Top of Excerpted data

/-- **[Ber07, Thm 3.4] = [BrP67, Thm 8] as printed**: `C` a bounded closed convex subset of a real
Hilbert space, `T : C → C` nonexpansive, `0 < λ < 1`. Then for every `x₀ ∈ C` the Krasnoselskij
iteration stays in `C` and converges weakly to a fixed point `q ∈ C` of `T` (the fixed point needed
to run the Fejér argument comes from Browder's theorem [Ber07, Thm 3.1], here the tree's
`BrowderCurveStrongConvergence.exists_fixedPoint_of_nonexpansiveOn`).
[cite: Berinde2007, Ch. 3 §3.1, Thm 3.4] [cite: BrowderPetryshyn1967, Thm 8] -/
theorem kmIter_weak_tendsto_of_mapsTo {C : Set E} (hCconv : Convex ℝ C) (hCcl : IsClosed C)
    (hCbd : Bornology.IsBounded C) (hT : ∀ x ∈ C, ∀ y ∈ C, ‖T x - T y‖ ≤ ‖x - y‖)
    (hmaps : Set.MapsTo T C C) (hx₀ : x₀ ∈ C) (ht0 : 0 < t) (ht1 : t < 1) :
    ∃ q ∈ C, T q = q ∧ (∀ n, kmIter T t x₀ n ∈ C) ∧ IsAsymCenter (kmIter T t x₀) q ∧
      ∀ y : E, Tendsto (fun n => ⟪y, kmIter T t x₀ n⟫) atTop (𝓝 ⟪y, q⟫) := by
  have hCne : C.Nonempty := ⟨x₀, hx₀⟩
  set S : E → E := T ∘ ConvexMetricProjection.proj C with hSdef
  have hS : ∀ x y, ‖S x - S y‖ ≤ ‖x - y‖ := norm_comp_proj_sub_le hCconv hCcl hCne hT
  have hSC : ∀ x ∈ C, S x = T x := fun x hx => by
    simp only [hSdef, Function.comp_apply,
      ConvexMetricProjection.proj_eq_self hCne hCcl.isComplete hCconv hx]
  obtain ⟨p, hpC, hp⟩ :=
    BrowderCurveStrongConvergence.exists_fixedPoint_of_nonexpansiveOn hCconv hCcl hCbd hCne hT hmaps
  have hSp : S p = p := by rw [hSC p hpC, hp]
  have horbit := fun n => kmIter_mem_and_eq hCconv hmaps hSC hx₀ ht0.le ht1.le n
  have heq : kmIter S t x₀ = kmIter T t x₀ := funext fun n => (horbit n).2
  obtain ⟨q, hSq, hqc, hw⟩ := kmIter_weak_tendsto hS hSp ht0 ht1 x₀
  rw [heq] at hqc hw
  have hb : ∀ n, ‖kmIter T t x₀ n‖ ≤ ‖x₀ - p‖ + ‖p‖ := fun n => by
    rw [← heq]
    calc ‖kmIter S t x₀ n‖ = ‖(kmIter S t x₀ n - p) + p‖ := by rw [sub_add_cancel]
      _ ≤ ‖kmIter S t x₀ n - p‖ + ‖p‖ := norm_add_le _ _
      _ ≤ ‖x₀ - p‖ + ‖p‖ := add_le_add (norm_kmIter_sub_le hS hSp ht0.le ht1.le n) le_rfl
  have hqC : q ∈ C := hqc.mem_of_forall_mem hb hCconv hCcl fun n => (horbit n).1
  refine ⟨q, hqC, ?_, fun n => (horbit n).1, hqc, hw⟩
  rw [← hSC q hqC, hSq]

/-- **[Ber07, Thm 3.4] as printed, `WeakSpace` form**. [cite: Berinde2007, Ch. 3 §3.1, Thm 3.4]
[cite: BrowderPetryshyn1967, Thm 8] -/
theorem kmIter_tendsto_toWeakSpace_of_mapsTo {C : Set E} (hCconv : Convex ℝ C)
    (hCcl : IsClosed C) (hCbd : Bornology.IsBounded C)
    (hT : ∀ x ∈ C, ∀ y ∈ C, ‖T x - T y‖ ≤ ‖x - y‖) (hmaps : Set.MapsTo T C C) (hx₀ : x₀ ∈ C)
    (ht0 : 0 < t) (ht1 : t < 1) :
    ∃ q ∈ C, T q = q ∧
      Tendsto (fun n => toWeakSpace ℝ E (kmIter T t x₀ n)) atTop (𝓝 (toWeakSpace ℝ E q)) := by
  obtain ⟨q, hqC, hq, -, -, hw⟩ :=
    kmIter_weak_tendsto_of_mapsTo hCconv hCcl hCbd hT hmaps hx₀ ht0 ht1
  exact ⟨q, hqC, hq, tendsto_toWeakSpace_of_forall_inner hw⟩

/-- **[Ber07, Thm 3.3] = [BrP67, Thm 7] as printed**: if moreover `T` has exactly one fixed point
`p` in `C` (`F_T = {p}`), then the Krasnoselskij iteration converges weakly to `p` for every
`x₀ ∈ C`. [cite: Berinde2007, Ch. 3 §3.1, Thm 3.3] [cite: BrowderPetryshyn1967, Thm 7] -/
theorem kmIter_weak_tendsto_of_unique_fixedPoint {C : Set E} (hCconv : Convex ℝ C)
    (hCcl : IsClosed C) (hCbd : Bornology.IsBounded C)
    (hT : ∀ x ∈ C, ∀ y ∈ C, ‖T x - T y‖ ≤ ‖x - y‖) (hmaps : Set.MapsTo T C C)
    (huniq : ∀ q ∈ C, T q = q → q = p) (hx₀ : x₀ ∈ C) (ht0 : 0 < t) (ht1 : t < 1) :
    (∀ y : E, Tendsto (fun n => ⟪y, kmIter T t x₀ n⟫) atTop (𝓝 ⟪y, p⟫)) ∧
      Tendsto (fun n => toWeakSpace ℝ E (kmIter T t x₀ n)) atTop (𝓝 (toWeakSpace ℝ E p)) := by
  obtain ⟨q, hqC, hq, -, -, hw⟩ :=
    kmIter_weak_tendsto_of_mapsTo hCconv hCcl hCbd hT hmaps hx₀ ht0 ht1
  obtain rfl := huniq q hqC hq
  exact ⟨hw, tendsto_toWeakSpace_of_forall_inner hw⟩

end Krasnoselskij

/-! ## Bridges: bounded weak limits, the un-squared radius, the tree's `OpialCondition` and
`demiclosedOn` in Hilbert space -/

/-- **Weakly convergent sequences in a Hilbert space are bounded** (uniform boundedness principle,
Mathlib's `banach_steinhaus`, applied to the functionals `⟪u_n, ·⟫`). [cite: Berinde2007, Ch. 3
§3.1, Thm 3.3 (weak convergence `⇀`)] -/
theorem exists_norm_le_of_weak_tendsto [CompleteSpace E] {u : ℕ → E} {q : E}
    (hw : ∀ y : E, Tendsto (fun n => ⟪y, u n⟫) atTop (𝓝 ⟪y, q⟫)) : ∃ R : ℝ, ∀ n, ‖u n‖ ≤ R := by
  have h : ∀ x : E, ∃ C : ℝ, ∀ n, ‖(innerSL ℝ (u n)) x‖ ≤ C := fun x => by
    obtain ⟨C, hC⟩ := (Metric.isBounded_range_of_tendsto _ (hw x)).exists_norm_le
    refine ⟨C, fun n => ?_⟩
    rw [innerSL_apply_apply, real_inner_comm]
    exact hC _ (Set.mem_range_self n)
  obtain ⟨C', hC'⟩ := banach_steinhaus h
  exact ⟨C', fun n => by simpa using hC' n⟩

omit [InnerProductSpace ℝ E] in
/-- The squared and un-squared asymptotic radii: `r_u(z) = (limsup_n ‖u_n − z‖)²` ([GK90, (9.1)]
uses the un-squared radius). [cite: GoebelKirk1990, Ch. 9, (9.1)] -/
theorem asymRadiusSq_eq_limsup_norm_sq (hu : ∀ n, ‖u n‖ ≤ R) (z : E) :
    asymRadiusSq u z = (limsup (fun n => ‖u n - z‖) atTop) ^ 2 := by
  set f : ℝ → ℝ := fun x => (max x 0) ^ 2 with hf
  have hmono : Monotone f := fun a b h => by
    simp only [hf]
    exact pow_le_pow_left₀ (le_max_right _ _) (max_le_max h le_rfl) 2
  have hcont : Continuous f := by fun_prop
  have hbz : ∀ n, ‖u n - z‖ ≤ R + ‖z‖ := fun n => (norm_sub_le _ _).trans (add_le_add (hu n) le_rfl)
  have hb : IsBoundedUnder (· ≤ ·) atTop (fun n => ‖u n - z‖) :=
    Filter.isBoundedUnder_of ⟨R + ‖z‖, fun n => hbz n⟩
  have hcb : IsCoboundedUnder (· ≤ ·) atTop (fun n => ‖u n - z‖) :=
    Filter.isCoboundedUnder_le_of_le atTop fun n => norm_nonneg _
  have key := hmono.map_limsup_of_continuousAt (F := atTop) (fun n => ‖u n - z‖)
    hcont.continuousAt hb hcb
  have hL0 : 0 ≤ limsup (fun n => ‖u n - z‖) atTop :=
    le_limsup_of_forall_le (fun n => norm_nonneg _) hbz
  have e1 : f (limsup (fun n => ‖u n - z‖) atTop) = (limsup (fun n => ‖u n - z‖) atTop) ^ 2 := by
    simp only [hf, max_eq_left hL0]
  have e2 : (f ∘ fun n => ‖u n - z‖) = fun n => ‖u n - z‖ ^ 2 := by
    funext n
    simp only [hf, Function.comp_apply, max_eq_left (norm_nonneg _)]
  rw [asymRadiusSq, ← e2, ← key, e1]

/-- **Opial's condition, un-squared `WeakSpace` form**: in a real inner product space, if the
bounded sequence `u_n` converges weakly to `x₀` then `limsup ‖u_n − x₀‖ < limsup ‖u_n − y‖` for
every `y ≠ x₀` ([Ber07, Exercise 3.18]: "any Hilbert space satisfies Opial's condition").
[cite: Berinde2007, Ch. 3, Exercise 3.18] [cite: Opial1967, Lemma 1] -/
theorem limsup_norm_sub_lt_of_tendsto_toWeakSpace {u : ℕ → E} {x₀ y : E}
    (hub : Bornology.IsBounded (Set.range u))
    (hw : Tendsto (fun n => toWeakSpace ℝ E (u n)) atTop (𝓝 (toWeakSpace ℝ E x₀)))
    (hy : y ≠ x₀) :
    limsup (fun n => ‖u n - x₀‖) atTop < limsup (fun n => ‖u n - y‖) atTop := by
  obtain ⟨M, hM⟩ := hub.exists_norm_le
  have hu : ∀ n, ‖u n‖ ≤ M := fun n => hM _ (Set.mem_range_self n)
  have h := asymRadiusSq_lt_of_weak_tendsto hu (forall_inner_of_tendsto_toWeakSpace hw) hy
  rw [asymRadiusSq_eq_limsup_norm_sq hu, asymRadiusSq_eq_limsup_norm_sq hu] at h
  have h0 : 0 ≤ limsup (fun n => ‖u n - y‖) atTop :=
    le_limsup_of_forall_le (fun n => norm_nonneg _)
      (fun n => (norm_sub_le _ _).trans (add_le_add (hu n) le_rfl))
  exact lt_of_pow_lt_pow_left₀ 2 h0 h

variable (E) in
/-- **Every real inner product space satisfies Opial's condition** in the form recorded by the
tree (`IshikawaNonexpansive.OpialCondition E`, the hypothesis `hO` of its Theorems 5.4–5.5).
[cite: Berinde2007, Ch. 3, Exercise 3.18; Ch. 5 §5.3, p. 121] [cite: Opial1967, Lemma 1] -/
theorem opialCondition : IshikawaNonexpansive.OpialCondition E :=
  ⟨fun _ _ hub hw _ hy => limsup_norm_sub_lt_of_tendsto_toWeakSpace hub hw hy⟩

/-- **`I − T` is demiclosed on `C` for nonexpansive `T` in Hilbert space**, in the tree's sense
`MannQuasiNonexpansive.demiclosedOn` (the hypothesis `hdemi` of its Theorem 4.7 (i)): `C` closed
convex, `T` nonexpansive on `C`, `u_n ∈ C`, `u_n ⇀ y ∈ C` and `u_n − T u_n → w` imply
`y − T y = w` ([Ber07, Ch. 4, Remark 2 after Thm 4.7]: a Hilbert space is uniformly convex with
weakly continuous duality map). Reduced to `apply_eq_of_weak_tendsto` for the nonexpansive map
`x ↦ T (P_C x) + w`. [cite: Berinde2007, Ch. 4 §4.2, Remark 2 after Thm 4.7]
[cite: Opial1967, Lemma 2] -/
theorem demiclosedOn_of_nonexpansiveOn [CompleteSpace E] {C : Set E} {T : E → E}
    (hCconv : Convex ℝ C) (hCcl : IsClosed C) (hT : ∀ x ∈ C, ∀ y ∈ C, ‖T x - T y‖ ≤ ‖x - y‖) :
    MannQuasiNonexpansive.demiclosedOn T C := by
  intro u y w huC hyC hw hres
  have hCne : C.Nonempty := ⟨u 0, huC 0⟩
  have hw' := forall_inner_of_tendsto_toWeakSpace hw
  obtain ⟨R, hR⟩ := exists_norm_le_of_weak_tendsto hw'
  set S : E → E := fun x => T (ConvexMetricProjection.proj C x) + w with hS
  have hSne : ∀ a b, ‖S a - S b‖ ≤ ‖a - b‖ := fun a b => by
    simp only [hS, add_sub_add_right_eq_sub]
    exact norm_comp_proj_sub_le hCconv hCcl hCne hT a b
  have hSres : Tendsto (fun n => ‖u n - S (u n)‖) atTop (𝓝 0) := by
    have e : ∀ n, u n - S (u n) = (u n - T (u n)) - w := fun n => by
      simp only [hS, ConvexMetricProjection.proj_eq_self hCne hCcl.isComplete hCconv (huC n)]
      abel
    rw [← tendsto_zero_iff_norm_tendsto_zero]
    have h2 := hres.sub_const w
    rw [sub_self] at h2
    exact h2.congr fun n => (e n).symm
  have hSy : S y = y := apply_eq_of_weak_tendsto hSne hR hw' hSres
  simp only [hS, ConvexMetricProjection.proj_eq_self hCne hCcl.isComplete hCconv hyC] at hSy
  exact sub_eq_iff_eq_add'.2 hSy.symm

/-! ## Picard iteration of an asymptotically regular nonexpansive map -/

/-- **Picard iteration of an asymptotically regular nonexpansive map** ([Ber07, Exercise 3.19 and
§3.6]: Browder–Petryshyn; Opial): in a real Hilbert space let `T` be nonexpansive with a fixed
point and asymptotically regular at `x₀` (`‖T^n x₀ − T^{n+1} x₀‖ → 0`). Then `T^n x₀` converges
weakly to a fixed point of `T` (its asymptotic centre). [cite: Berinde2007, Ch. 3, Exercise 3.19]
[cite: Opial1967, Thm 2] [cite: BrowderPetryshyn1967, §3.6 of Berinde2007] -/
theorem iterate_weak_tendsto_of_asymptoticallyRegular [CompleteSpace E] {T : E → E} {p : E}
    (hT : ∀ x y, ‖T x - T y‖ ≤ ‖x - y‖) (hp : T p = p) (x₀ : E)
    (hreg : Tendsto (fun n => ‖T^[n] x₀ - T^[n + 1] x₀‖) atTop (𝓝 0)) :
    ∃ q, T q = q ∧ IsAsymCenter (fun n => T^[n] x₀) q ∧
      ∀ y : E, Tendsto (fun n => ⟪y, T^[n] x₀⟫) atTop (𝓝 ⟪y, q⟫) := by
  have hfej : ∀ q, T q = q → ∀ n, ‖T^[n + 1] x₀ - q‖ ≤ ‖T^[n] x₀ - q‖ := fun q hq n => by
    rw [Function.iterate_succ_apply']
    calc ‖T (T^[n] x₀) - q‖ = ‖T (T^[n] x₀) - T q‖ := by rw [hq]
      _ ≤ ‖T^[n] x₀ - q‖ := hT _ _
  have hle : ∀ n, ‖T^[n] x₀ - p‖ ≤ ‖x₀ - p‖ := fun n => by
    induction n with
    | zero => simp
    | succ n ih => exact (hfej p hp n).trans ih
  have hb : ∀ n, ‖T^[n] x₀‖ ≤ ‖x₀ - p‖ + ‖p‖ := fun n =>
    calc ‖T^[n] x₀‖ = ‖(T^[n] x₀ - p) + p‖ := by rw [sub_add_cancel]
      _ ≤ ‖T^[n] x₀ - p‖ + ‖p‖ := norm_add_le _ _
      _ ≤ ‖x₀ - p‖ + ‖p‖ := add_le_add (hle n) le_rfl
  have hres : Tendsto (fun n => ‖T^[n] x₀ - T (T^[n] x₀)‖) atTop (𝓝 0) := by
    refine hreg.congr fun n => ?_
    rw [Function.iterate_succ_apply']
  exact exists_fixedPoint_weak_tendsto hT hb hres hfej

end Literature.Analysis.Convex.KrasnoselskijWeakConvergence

Bottom of Excerpted data

▶ Work instructions:
Retype the records above, but only those lines that fall between the line containing "exact hC _ (Set.mem_range_self n)" and the line containing "simp only [hf]", with both of those lines included, exactly as written.

▶ Task result:
    exact hC _ (Set.mem_range_self n)
  obtain ⟨C', hC'⟩ := banach_steinhaus h
  exact ⟨C', fun n => by simpa using hC' n⟩

omit [InnerProductSpace ℝ E] in
/-- The squared and un-squared asymptotic radii: `r_u(z) = (limsup_n ‖u_n − z‖)²` ([GK90, (9.1)]
uses the un-squared radius). [cite: GoebelKirk1990, Ch. 9, (9.1)] -/
theorem asymRadiusSq_eq_limsup_norm_sq (hu : ∀ n, ‖u n‖ ≤ R) (z : E) :
    asymRadiusSq u z = (limsup (fun n => ‖u n - z‖) atTop) ^ 2 := by
  set f : ℝ → ℝ := fun x => (max x 0) ^ 2 with hf
  have hmono : Monotone f := fun a b h => by
    simp only [hf]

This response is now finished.